Vocaal Ensemble Sancti Cordis Roeselare

maart 2008

Logo Hartje

Jaargang 22, nummer 2 maart 2008

Vooruitblik "Ardennenoffensief 2"

1. Zaterdag 12 april bezoeken we in de voormiddag het kasteel Reinhardstein, ook wel Burg Metternich genoemd.
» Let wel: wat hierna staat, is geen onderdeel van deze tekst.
import Summits.CriticalPhenomena.PercolationContinuityZ3.Theorems.PercNearOneGluingNoHeavyLowerTailKnQuestion8CoefficientwiseCoreClassKernelMixDoubleRoot
import HarnessLib

/-!
# THEOREM DR-Θ: the double-root one-sided form for internal degree ≤ 2 (cycles, bundles) via the double-root `R_A`

Support file (`--supports stmt-CriticalPhenomena-4575`, closed), prover `prim-cplus-coupling` (gen 37).  No definitions, no notations, no named facts,
no sorries; standard axioms.  Memo `prim-cplus-coupling/A5-COUPLING-gen37.md` §1.  Companion of `…CoreClassKernelMixDoubleRoot` (THEOREM DR-C).

Setting: edge set `E`, roots `u, v`, observer `b`; `P = C_u ω ∪ C_v ω`, `Q = C_b(E∖ω)`, `S = P ∪ C_b ω`.  THE DOUBLE-ROOT `R_A`: `ψ ω = ω ∆ F(ω)`,
`F(ω)` = the edges of `E` meeting no vertex of `P` (recolour everything away from `P`, keep everything at `P`).
* `Coefficientwise.openCluster_symmDiff_off_eq` — flipping edges away from a set `P ⊇ C_x ω` keeps `C_x`; hence `ψ` keeps `C_u, C_v`, is an involution,
  and is PROPER (`b ∉ C_u(ψω) ∪ C_v(ψω)`).
* `Coefficientwise.doubleRoot_pocketFree_of_deg_le_two` — if no vertex other than `u, v, b` lies on three edges, then on the wall part
  `{b ∉ P, u, v ∉ Q}` every vertex of `Q ∖ P` is joined to `b` by a blue path avoiding `P` (so it turns red under `ψ`): `Q ⊆ P ∪ C_b({blue edges off P})`.
* `Coefficientwise.coreClass_doubleRoot_of_deg_le_two` — **THEOREM DR-Θ**: for such `E`, the double-root form
  `Σ_ω h(S)k(S) + Σ_{b ∉ P} (hᵃ(P) − hᵇ(Q))(kᵃ(P) − kᵇ(Q)) ≥ 0` holds at all monotone levels — the `RR` class of the hat 2-sum
  `KB-MIX-FULL(a~{u,v} + E; a, b)` for every cycle through `u, b, v` and every bundle (gen 36 memo §5.1; gen 37 memo §1).
[cite: KozmaNitzan2024, Questions 8–9 (§5.5 p. 36) (context: the Question-8 pocket covariance programme)]
-/

namespace Summit.CriticalPhenomena.PercolationContinuityZ3.Theorems

open Finset Literature.Probability.Percolation
open scoped symmDiff

namespace Coefficientwise

variable {ι V : Type*}

open Classical in
/-- **Flipping the edges away from a set `P` keeps every red cluster inside `P`.**  If `C_x(ω) ⊆ P` and every edge of `F` avoids `P`, then
`C_x(ω ∆ F) = C_x(ω)`. [cite: KozmaNitzan2024, §5.5 (context only; folklore)] -/
theorem openCluster_symmDiff_off_eq (ends : ι → Sym2 V) (ω F : Finset ι) (x : V) (P : Set V)
    (hP : openCluster (ends '' (↑ω : Set ι)) x ⊆ P) (hF : ∀ i ∈ F, ∀ y, y ∈ ends i → y ∉ P) :
    openCluster (ends '' (↑(ω ∆ F) : Set ι)) x = openCluster (ends '' (↑ω : Set ι)) x := by
  apply Set.Subset.antisymm
  · -- `C_x(ω)` is closed under the edges of `ω ∆ F`
    refine openCluster_subset_of_closed ends (ω ∆ F) x (S := openCluster (ends '' (↑ω : Set ι)) x) (mem_openCluster_self _ _) ?_
    intro i hi y z he hy
    have hiF : i ∉ F := fun hiF => hF i hiF y (by rw [he]; exact Sym2.mem_mk_left y z) (hP hy)
    have hiω : i ∈ ω := by
      rw [Finset.mem_symmDiff] at hi
      rcases hi with ⟨h, _⟩ | ⟨h, _⟩
      · exact h
      · exact absurd h hiF
    exact mem_openCluster_of_edge ends hiω he hy
  · have hsub : ω \ F ⊆ ω ∆ F := by
      intro i hi
      rw [Finset.mem_sdiff] at hi
      rw [Finset.mem_symmDiff]
      exact Or.inl ⟨hi.1, hi.2⟩
    refine le_trans ?_ (openCluster_image_mono ends hsub x)
    refine openCluster_subset_of_closed ends ω x (S := openCluster (ends '' (↑(ω \ F) : Set ι)) x) (mem_openCluster_self _ _) ?_
    intro i hi y z he hy
    have hyP : y ∈ P := hP (openCluster_image_mono ends Finset.sdiff_subset x hy)
    have hiF : i ∉ F := fun hiF => hF i hiF y (by rw [he]; exact Sym2.mem_mk_left y z) hyP
    exact mem_openCluster_of_edge ends (Finset.mem_sdiff.mpr ⟨hi, hiF⟩) he hy

open Classical in
/-- **Double-root pocket-freeness from internal degree `≤ 2`.**  If no vertex other than `u, v, b` lies on three distinct edges of `E`, then for every
`ω ⊆ E` with `b ∉ C_u ω ∪ C_v ω` and `u, v ∉ C_b(E∖ω)`, every vertex of the blue cluster of `b` outside `P = C_u ω ∪ C_v ω` is joined to `b` by a blue
path avoiding `P`:  `C_b(E∖ω) ⊆ P ∪ C_b({i ∈ E∖ω : i avoids P})`. [cite: KozmaNitzan2024, §5.5 (context only)] -/
theorem doubleRoot_pocketFree_of_deg_le_two (ends : ι → Sym2 V) (E : Finset ι) (u v b : V)
    (hdeg : ∀ x, x ≠ u → x ≠ v → x ≠ b → ∀ i j l, i ∈ E → j ∈ E → l ∈ E → x ∈ ends i → x ∈ ends j → x ∈ ends l → i = j ∨ i = l ∨ j = l)
    (ω : Finset ι) (hω : ω ⊆ E) (hbu : b ∉ openCluster (ends '' (↑ω : Set ι)) u) (hbv : b ∉ openCluster (ends '' (↑ω : Set ι)) v)
    (huB : u ∉ openCluster (ends '' (↑(E \ ω) : Set ι)) b) (hvB : v ∉ openCluster (ends '' (↑(E \ ω) : Set ι)) b) :
    openCluster (ends '' (↑(E \ ω) : Set ι)) b ⊆ (openCluster (ends '' (↑ω : Set ι)) u ∪ openCluster (ends '' (↑ω : Set ι)) v) ∪
      openCluster (ends '' (↑((E \ ω).filter (fun i => ∀ y, y ∈ ends i →
        y ∉ openCluster (ends '' (↑ω : Set ι)) u ∪ openCluster (ends '' (↑ω : Set ι)) v)) : Set ι)) b := by
  set P : Set V := openCluster (ends '' (↑ω : Set ι)) u ∪ openCluster (ends '' (↑ω : Set ι)) v with hPdef
  set Bl : Finset ι := E \ ω with hBl
  set Off : Finset ι := Bl.filter (fun i => ∀ y, y ∈ ends i → y ∉ P) with hOff
  set Qout : Set V := openCluster (ends '' (↑Off : Set ι)) b with hQout
  have hOffBl : Off ⊆ Bl := Finset.filter_subset _ _
  have hQoutQ : Qout ⊆ openCluster (ends '' (↑Bl : Set ι)) b := openCluster_image_mono ends hOffBl b
  have hbP : b ∉ P := fun h => h.elim (fun h1 => hbu h1) (fun h1 => hbv h1)
  -- vertices of `Qout` lie outside `P`
  have hQoutP : ∀ x, x ∈ Qout → x ∉ P := by
    intro x hx hxP
    by_cases hxb : x = b
    · rw [hxb] at hxP; exact hbP hxP
    · obtain ⟨i, hi, hxi⟩ := exists_edge_of_mem_openCluster ends hx hxb
      rw [hOff, Finset.mem_filter] at hi
      exact hi.2 x hxi hxP
  -- a vertex of `P` other than the roots carries a red edge
  have hPred : ∀ x, x ∈ P → x ≠ u → x ≠ v → ∃ r ∈ ω, x ∈ ends r := by
    intro x hx hxu hxv
    rcases hx with hx | hx
    · obtain ⟨r, hr, hxr⟩ := exists_edge_of_mem_openCluster ends hx hxu
      exact ⟨r, hr, hxr⟩
    · obtain ⟨r, hr, hxr⟩ := exists_edge_of_mem_openCluster ends hx hxv
      exact ⟨r, hr, hxr⟩
  -- the closed set `Qout ∪ D₁`
  set D₁ : Set V := {x | x ∈ P ∧ x ≠ u ∧ x ≠ v ∧ ∃ i ∈ Bl, ∃ q, ends i = s(x, q) ∧ q ∈ Qout} with hD₁
  have key : openCluster (ends '' (↑Bl : Set ι)) b ⊆ Qout ∪ D₁ := by
    refine openCluster_subset_of_closed ends Bl b (S := Qout ∪ D₁) (Or.inl (mem_openCluster_self _ _)) ?_
    intro i hi x y he hx
    rcases hx with hx | hx
    · -- `x ∈ Qout`
      by_cases hyP : y ∈ P
      · right
        have hyQ : y ∈ openCluster (ends '' (↑Bl : Set ι)) b := mem_openCluster_of_edge ends hi he (hQoutQ hx)
        refine ⟨hyP, ?_, ?_, i, hi, x, by rw [he, Sym2.eq_swap], hx⟩
        · rintro rfl; exact huB hyQ
        · rintro rfl; exact hvB hyQ
      · left
        have hiOff : i ∈ Off := by
          rw [hOff, Finset.mem_filter]
          refine ⟨hi, fun w hw hwP => ?_⟩
          rw [he, Sym2.mem_iff] at hw
          rcases hw with rfl | rfl
          · exact hQoutP _ hx hwP
          · exact hyP hwP
        exact mem_openCluster_of_edge ends hiOff he hx
    · -- `x ∈ D₁`: a red edge and a blue edge into `Qout` at `x`; degree ≤ 2 forces `i` to be that blue edge
      obtain ⟨hxP, hxu, hxv, i₀, hi₀, q, he₀, hq⟩ := hx
      have hxb : x ≠ b := by rintro rfl; exact hbP hxP
      obtain ⟨r, hr, hxr⟩ := hPred x hxP hxu hxv
      have hri₀ : r ≠ i₀ := by rintro rfl; exact (Finset.mem_sdiff.mp hi₀).2 hr
      have hri : r ≠ i := by rintro rfl; exact (Finset.mem_sdiff.mp hi).2 hr
      have hx_i : x ∈ ends i := by rw [he]; exact Sym2.mem_mk_left x y
      have hx_i₀ : x ∈ ends i₀ := by rw [he₀]; exact Sym2.mem_mk_left x q
      rcases hdeg x hxu hxv hxb r i₀ i (hω hr) (Finset.mem_sdiff.mp hi₀).1 (Finset.mem_sdiff.mp hi).1 hxr hx_i₀ hx_i with h | h | h
      · exact absurd h hri₀
      · exact absurd h hri
      · rw [h] at he₀
        have hqy : s(x, q) = s(x, y) := by rw [← he₀, he]
        rw [Sym2.eq_iff] at hqy
        rcases hqy with ⟨_, hqy⟩ | ⟨hxy, hqx⟩
        · left; rw [← hqy]; exact hq
        · right; rw [← hxy]; exact ⟨hxP, hxu, hxv, i, hi, q, by rw [he, ← hxy, hqx], hq⟩
  intro y hy
  rcases key hy with h | h
  · exact Or.inr h
  · exact Or.inl h.1

open Classical in
/-- **THEOREM DR-Θ — the double-root form for internal degree `≤ 2` (cycles through `u, b, v`, bundles).**  If no vertex other than `u, v, b` lies on
three distinct edges of `E`, then for all monotone `h, k` and monotone levels `0 ≤ hᵃ, hᵇ ≤ h`, `0 ≤ kᵃ, kᵇ ≤ k`:
`0 ≤ Σ_{ω ⊆ E} h(S)k(S) + Σ_{ω : b ∉ C_u ω, b ∉ C_v ω} (hᵃ(C_u ω ∪ C_v ω) − hᵇ(C_b(E∖ω)))(kᵃ(C_u ω ∪ C_v ω) − kᵇ(C_b(E∖ω)))`,
`S = C_u ω ∪ C_v ω ∪ C_b ω`.  The map is the double-root `R_A`: flip every edge away from `P = C_u ω ∪ C_v ω` (an involution keeping `C_u, C_v`, turning
the blue cluster of `b` off `P` red; proper since `b ∉ C_u(ψω) ∪ C_v(ψω)`).  [cite: KozmaNitzan2024, Questions 8–9 (§5.5 p. 36) (context)] -/
theorem coreClass_doubleRoot_of_deg_le_two (ends : ι → Sym2 V) (E : Finset ι) (u v b : V)
    (hdeg : ∀ x, x ≠ u → x ≠ v → x ≠ b → ∀ i j l, i ∈ E → j ∈ E → l ∈ E → x ∈ ends i → x ∈ ends j → x ∈ ends l → i = j ∨ i = l ∨ j = l)
    (h k ha hb ka kb : Set V → ℝ)
    (hh : Monotone h) (hk : Monotone k) (mha : Monotone ha) (mhb : Monotone hb) (mka : Monotone ka) (mkb : Monotone kb)
    (ha0 : ∀ X, 0 ≤ ha X) (hah : ∀ X, ha X ≤ h X) (hb0 : ∀ X, 0 ≤ hb X) (hbh : ∀ X, hb X ≤ h X)
    (ka0 : ∀ X, 0 ≤ ka X) (kak : ∀ X, ka X ≤ k X) (kb0 : ∀ X, 0 ≤ kb X) (kbk : ∀ X, kb X ≤ k X) :
    0 ≤ (∑ ω ∈ E.powerset,
        h (openCluster (ends '' (↑ω : Set ι)) u ∪ openCluster (ends '' (↑ω : Set ι)) v ∪ openCluster (ends '' (↑ω : Set ι)) b) *
          k (openCluster (ends '' (↑ω : Set ι)) u ∪ openCluster (ends '' (↑ω : Set ι)) v ∪ openCluster (ends '' (↑ω : Set ι)) b))
      + ∑ ω ∈ E.powerset.filter (fun ω : Finset ι => b ∉ openCluster (ends '' (↑ω : Set ι)) u ∧ b ∉ openCluster (ends '' (↑ω : Set ι)) v),
        (ha (openCluster (ends '' (↑ω : Set ι)) u ∪ openCluster (ends '' (↑ω : Set ι)) v) - hb (openCluster (ends '' (↑(E \ ω) : Set ι)) b)) *
          (ka (openCluster (ends '' (↑ω : Set ι)) u ∪ openCluster (ends '' (↑ω : Set ι)) v) - kb (openCluster (ends '' (↑(E \ ω) : Set ι)) b)) := by
  -- the double-root `R_A`
  set Foff : Finset ι → Finset ι := fun ω => E.filter (fun i => ∀ y, y ∈ ends i →
    y ∉ openCluster (ends '' (↑ω : Set ι)) u ∪ openCluster (ends '' (↑ω : Set ι)) v) with hFoff
  have hFavoid : ∀ ω, ∀ i ∈ Foff ω, ∀ y, y ∈ ends i → y ∉ openCluster (ends '' (↑ω : Set ι)) u ∪ openCluster (ends '' (↑ω : Set ι)) v := by
    intro ω i hi y hy
    rw [hFoff, Finset.mem_filter] at hi
    exact hi.2 y hy
  have hCu : ∀ ω, openCluster (ends '' (↑(ω ∆ Foff ω) : Set ι)) u = openCluster (ends '' (↑ω : Set ι)) u :=
    fun ω => openCluster_symmDiff_off_eq ends ω (Foff ω) u _ Set.subset_union_left (hFavoid ω)
  have hCv : ∀ ω, openCluster (ends '' (↑(ω ∆ Foff ω) : Set ι)) v = openCluster (ends '' (↑ω : Set ι)) v :=
    fun ω => openCluster_symmDiff_off_eq ends ω (Foff ω) v _ Set.subset_union_right (hFavoid ω)
  have hFcongr : ∀ ω ω' : Finset ι, openCluster (ends '' (↑ω' : Set ι)) u = openCluster (ends '' (↑ω : Set ι)) u →
      openCluster (ends '' (↑ω' : Set ι)) v = openCluster (ends '' (↑ω : Set ι)) v → Foff ω' = Foff ω := by
    intro ω ω' h1 h2
    simp only [hFoff, h1, h2]
  have hFfix : ∀ ω, Foff (ω ∆ Foff ω) = Foff ω := fun ω => hFcongr ω _ (hCu ω) (hCv ω)
  have hinv : ∀ ω, (ω ∆ Foff ω) ∆ Foff (ω ∆ Foff ω) = ω := by
    intro ω
    rw [hFfix ω]
    ext i
    simp only [Finset.mem_symmDiff]
    tauto
  refine coreClass_doubleRoot_of_properDom ends E u v b h k ha hb ka kb hh hk mha mhb mka mkb ha0 hah hb0 hbh ka0 kak kb0 kbk
    (fun ω => ω ∆ Foff ω) ?_ ?_ ?_ ?_
  · -- stays inside `E`
    intro ω hω _ _ _ _ i hi
    rw [Finset.mem_symmDiff] at hi
    rcases hi with ⟨h1, _⟩ | ⟨h1, _⟩
    · exact hω h1
    · rw [hFoff, Finset.mem_filter] at h1; exact h1.1
  · -- coverage
    intro ω hω hbu hbv huB hvB
    rw [hCu ω, hCv ω]
    intro y hy
    rcases hy with hy | hy
    · exact Or.inl hy
    · rcases doubleRoot_pocketFree_of_deg_le_two ends E u v b hdeg ω hω hbu hbv huB hvB hy with h1 | h1
      · exact Or.inl h1
      · refine Or.inr (openCluster_image_mono ends (fun i hi => ?_) b h1)
        rw [Finset.mem_filter, Finset.mem_sdiff] at hi
        rw [Finset.mem_symmDiff, hFoff, Finset.mem_filter]
        exact Or.inr ⟨⟨hi.1.1, hi.2⟩, hi.1.2⟩
  · -- injectivity (involution)
    intro ω₁ ω₂ _ _ _ _ _ _ _ _ _ _ he
    have h1 := hinv ω₁
    have h2 := hinv ω₂
    beta_reduce at he
    rw [← h1, ← h2, he]
  · -- properness: `u, v ∉ C_b(ψ ω)` since `C_u(ψω) = C_u ω ∌ b`, `C_v(ψω) = C_v ω ∌ b`
    intro ω _ hbu hbv _ _
    refine ⟨fun hx => hbu ?_, fun hx => hbv ?_⟩
    · rw [← hCu ω]; exact (mem_openCluster_comm ends _ b u).mp hx
    · rw [← hCv ω]; exact (mem_openCluster_comm ends _ b v).mp hx

end Coefficientwise

end Summit.CriticalPhenomena.PercolationContinuityZ3.Theorems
Deze burcht ligt ten zuiden van de Hoge Venen bij het Luikse plaatsje Ovifat, aan het riviertje de Warche, 800 meter stroomafwaarts van de stuwdam van Robertville. Het is de hoogst gelegen burcht van België (500 m), geheel omgeven door bos. Ze stamt uit 1354 toen ze werd gebouwd door Reinout van Waimes, op aanvraag van de hertog van Luxemburg, procureur van de Abdij van Stavelot. Ze had in de loop van haar bestaan veel eigenaars, waaronder de graven van Metternich. Dezen deden tijdens de Napoleontische tijd de burcht van de hand, waarna zij bijna helemaal verkommerde en ontmanteld werd. Van 1815 tot 1919 behoorde de burcht tot het grondgebied van Pruisen, daarna werd ze Belgisch grondgebied. De huidige burcht is niet het resultaat van een restauratie. Het is een minutieuze reconstructie uit 1970. De burcht wordt bewoond en kan tevens bezichtigd worden. Ook is er een pittoreske wandelroute langs de burcht.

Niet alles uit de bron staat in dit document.